From 'Here' to 'There': Exploring Proximity Semantics in Multimodal Data Exploration
Dennis Bromley, Diana Wang, Vidya Setlur
TLDR
A multimodal data exploration system integrates sketching, language, and annotations, leveraging "proximity semantics" to disambiguate user intent.
Key contributions
- Introduces a multimodal probe for time-series and geospatial data exploration.
- Combines free-form sketching, natural language, and visual annotations in a unified space.
- Employs a hybrid architecture using geometric sketch matching and visual language models (VLMs).

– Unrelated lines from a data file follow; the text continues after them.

import Summits.QuantumFields.QCD.Theorems.WilsonMobilityGapChiralMobilityGapAnchorScope

/-!
# Crux `ChiralMobilityGap` (stmt-QuantumFields-17497) — line `Ideator3Sketch`, GLUE STUB A
# `stub_upperOfPionCeiling`: clause (ii) UPPER on the diagonal from a second-moment (pion) ceiling

At a DEGENERATE bare tuple `(x,…,x)` with `N_f ≥ 2` identical flavours the entry sum
`X = Σ_{a,i,b,j}|G_f(0,v)_{ai,bj}|` of the quark propagator has phase-quenched integrable moments
`X^{1/2}` (`integrable_propSum_rpow`) and `X²` (`|det D|·X² ≤ 144 |det D_W|^{N_f-2} Σ|adj D_W|²`, landed
`integrable_sum_norm_inv_diracMatrix_sq` plus `(Σ g)² ≤ 144 Σ g²`), so LYAPUNOV under the phase-quenched
PROBABILITY measure `qcdLatticeMeasure` gives `fm(…, 1/2) ≤ fm(…, 2)^{1/4}`
(`fm_half_le_fm_two_rpow_quarter`).  Hence a ceiling `fm(2) ≤ C e^{-δ a_k ‖v‖}` along the realised
diagonal bare trajectory of ANY regularisation yields clause (ii) `Upper reg (t,…,t)` with
`(s, δ', C') = (1/2, δ/4, C^{1/4})` (`stub_upperOfPionCeiling`, the registered glue stub of skeleton v5,
applied by the skeleton to the anchored witness `anchorReg N_f` with the physical stub `stub_pionCeiling`
as its hypothesis).
-/

noncomputable section

namespace Summit.QuantumFields.QCD.Theorems.ChiralMobilityGapAnchor

open scoped BigOperators Topology
open MeasureTheory Filter Set
open Literature.MathematicalPhysics.QuantumFieldTheory Literature.MathematicalPhysics.QuantumLattice
  Literature.Probability.LatticeModels
open Summit.QuantumFields.QCD.Theorems.MobilityGapNegative (bare fm ClauseI Upper Lower Sign Clauses)
open Summit.QuantumFields.QCD.Theorems.ChiralMobilityGapSketch (LowerWith VanishingChiralRate lower_iff)
open Summit.QuantumFields.QCD.Theorems.MobilityGapSketch (propSum propSum_nonneg measurable_propSum
  integrable_propSum_rpow fm_eq_expect fm_eq_integral negativeFm_eq_fm)
open Summit.QuantumFields.QCD.Theorems.ChiralMobilityGapSketch (integrable_sum_norm_inv_diracMatrix_sq)

variable {Nf : ℕ}

/-- **The squared entry sum is phase-quenched integrable at a degenerate tuple with `N_f ≥ 2`**:
`X² ≤ 144 Σ|G|²` configuration-wise (`ℓ¹/ℓ²` on the `144` colour–spin entries) and the squared
same-flavour propagator entries are integrable (`integrable_sum_norm_inv_diracMatrix_sq`). -/
theorem integrable_propSum_sq (hNf : 2 ≤ Nf) (S : ℕ) (β x : ℝ) (f : Fin Nf) (v : Site 4) :
    Integrable (fun U : GaugeConfig 4 (2 * S + 1) SU3 => propSum Nf S (fun _ => x) f v U ^ (2 : ℝ))
      (qcdLatticeMeasure (2 * S + 1) β (fun _ : Fin Nf => x)) := by
  have hP0 := propSum_nonneg Nf S (fun _ : Fin Nf => x) f v
  -- integrability of the pion weight `Σ|G|²`
  have hXi := integrable_sum_norm_inv_diracMatrix_sq (S := 2 * S + 1) hNf β x f
    (Torus.proj (2 * S + 1) 0) (Torus.proj (2 * S + 1) v)
  -- `ℓ¹/ℓ²`: `X² ≤ 144 Σ|G|²` configuration-wise
  have hPX : ∀ U : GaugeConfig 4 (2 * S + 1) SU3, propSum Nf S (fun _ : Fin Nf => x) f v U ^ (2 : ℝ) ≤
      144 * ∑ a : Fin 3, ∑ i : Fin 4, ∑ b : Fin 3, ∑ j : Fin 4,
        ‖(diracMatrix U (fun _ : Fin Nf => x))⁻¹ (quarkEquiv (f, (Torus.proj (2 * S + 1) 0, a, i)))
          (quarkEquiv (f, (Torus.proj (2 * S + 1) v, b, j)))‖ ^ (2 : ℕ) := fun U => by
    rw [Real.rpow_two]
    exact (MobilityGapPinch.sum_sq_le_sq_sum_le (fun a i b j =>
      ‖(diracMatrix U (fun _ : Fin Nf => x))⁻¹ (quarkEquiv (f, (Torus.proj (2 * S + 1) 0, a, i)))
        (quarkEquiv (f, (Torus.proj (2 * S + 1) v, b, j)))‖) fun _ _ _ _ => norm_nonneg _).2
  exact Integrable.mono' (hXi.const_mul 144)
    ((measurable_propSum Nf S (fun _ : Fin Nf => x) f v).pow_const _).aestronglyMeasurable
    (Eventually.of_forall fun U => by
      rw [Real.norm_eq_abs, abs_of_nonneg (Real.rpow_nonneg (hP0 U) _)]
      exact hPX U)

/-- **Lyapunov on the diagonal, `N_f ≥ 2`: `fm(…, 1/2) ≤ fm(…, 2)^{1/4}`.**  Both are moments of the entry
sum `X ≥ 0` under the phase-quenched probability measure (`fm_eq_expect`), `X^{1/2}` and `X²` are
integrable there, and `⟨X^{1/2}⟩₊ ≤ ⟨X²⟩₊^{(1/2)/2}` (`qcdPhaseQuenchedExpect_rpow_le_rpow`). -/
theorem fm_half_le_fm_two_rpow_quarter (hNf : 2 ≤ Nf) (β x : ℝ) (S : ℕ) (f : Fin Nf) (v : Site 4) :
    fm Nf β (fun _ => x) S f v (1 / 2) ≤ fm Nf β (fun _ => x) S f v 2 ^ (1 / 4 : ℝ) := by
  have hZ := integral_norm_det_diracMatrix_pos_all (S := 2 * S + 1) β (fun _ : Fin Nf => x)
  have hP0 := propSum_nonneg Nf S (fun _ : Fin Nf => x) f v
  have hi' := integrable_propSum_rpow Nf S β (fun _ : Fin Nf => x) f v
    (by norm_num : (0 : ℝ) ≤ 1 / 2) (by norm_num : (1 / 2 : ℝ) ≤ 1)
  have hi := integrable_propSum_sq hNf S β x f v
  have hLyap := qcdPhaseQuenchedExpect_rpow_le_rpow (S := 2 * S + 1) β (fun _ : Fin Nf => x) hZ
    (propSum Nf S (fun _ : Fin Nf => x) f v) hP0 (by norm_num : (0 : ℝ) < 1 / 2)
    (by norm_num : (1 / 2 : ℝ) ≤ 2) hi' hi
  have h4 : (1 / 2 : ℝ) / 2 = 1 / 4 := by norm_num
  rw [h4] at hLyap
  rw [negativeFm_eq_fm, fm_eq_expect, fm_eq_expect]
  exact hLyap

/-- GLUE STUB A.  **Clause (ii) on the diagonal from a second-moment ceiling.**  For `N_f ≥ 2` identical
flavours the `½`-moment of the entry sum is at most the fourth root of its second moment (Lyapunov under
the phase-quenched PROBABILITY measure `qcdLatticeMeasure`; `X^{1/2}` and `X²` are integrable there —
`integrable_propSum_rpow`, and `|det|^{N_f}X² ≤ 144|det|^{N_f-2}Σ|adj|²` as in `stub_momentCompare`), so a
ceiling `fm(2) ≤ C e^{-δ a_k ‖v‖}` gives `Upper reg (t,…,t)` with `(s, δ', C') = (1/2, δ/4, C^{1/4})`. -/
theorem stub_upperOfPionCeiling : ∀ {Nf : ℕ}, 2 ≤ Nf → ∀ (reg : QCDRegularisation Nf) (t : ℝ),
    (∃ δ C : ℝ, 0 < δ ∧ ∀ᶠ k in atTop, ∀ S : ℕ, reg.L k ≤ S → ∀ (f : Fin Nf) (v : Site 4), v ∈ box 4 S →
      fm Nf (reg.β k) (bare reg (fun _ => t) k) S f v 2 ≤ C * Real.exp (-(δ * (reg.a k * ‖v‖)))) →
    Upper reg (fun _ => t) := by
  intro Nf hNf reg t h
  obtain ⟨δ, C, hδ, hE⟩ := h
  refine ⟨1 / 2, δ / 4, C ^ (1 / 4 : ℝ), by norm_num, by norm_num, by positivity, ?_⟩
  filter_upwards [hE] with k hk S hS f v hv
  -- read the ceiling at the constant tuple `x_k = m_crit(k) + a_k t / Z_m(k)`
  have h2 : fm Nf (reg.β k) (fun _ : Fin Nf => reg.mcrit k + reg.a k * t / reg.Zm k) S f v 2 ≤
      C * Real.exp (-(δ * (reg.a k * ‖v‖))) := hk S hS f v hv
  -- `fm ≥ 0`: an integral of the non-negative `X²` against the phase-quenched probability measure
  have hF0 : 0 ≤ fm Nf (reg.β k) (fun _ : Fin Nf => reg.mcrit k + reg.a k * t / reg.Zm k) S f v 2 := by
    rw [negativeFm_eq_fm, fm_eq_integral]
    exact integral_nonneg fun U => Real.rpow_nonneg (propSum_nonneg Nf S _ f v U) _
  have hC0 : 0 ≤ C := nonneg_of_mul_nonneg_left (hF0.trans h2) (Real.exp_pos _)
  have hmain := fm_half_le_fm_two_rpow_quarter hNf (reg.β k) (reg.mcrit k + reg.a k * t / reg.Zm k) S f v
  refine hmain.trans ?_
  have hexp : -(δ * (reg.a k * ‖v‖)) * (1 / 4 : ℝ) = -(δ / 4 * (reg.a k * ‖v‖)) := by ring
  calc fm Nf (reg.β k) (fun _ : Fin Nf => reg.mcrit k + reg.a k * t / reg.Zm k) S f v 2 ^ (1 / 4 : ℝ)
      ≤ (C * Real.exp (-(δ * (reg.a k * ‖v‖)))) ^ (1 / 4 : ℝ) := Real.rpow_le_rpow hF0 h2 (by norm_num)
    _ = C ^ (1 / 4 : ℝ) * Real.exp (-(δ / 4 * (reg.a k * ‖v‖))) := by
      rw [Real.mul_rpow hC0 (Real.exp_pos _).le, ← Real.exp_mul, hexp]

end Summit.QuantumFields.QCD.Theorems.ChiralMobilityGapAnchor

end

- Identifies "proximity semantics" where meaning is shaped by the closeness of multimodal elements.
Why it matters
Existing data exploration tools often miss subtle user intent. This paper introduces a multimodal system that leverages sketching, language, and annotations, revealing "proximity semantics." This concept provides a valuable framework for designing more intuitive and powerful data exploration interfaces.
Original Abstract
Modern data exploration tools often struggle to capture the subtleties of analytical intent, especially when users seek patterns that are difficult to specify using traditional query methods or natural language alone. We introduce a multimodal research probe for querying time-series and geospatial data that integrates free-form sketching, natural language, and visual annotations within a unified interaction space. Users articulate queries by sketching trends or spatial paths and augmenting them with annotations and analytical directives grounded in shared spatial and temporal context. The system employs a hybrid architecture combining geometric sketch matching and visual language models (VLMs) to support queries that interleave pattern matching and semantic constraints. Through a preliminary study with 20 participants, we observed recurring interaction patterns in which participants used spatial, temporal, and visual proximity to relate sketches, annotations, and language. Rather than treating these as isolated inputs, participants relied on their relative placement to disambiguate meaning. We analyze these behaviors as evidence for proximity semantics (PS), a form of deictic disambiguation in which meaning is shaped by the closeness of multimodal elements within a shared interaction space. We present PS as a conceptual lens grounded in observed user behavior, and discuss its implications for the design of future multimodal data exploration systems.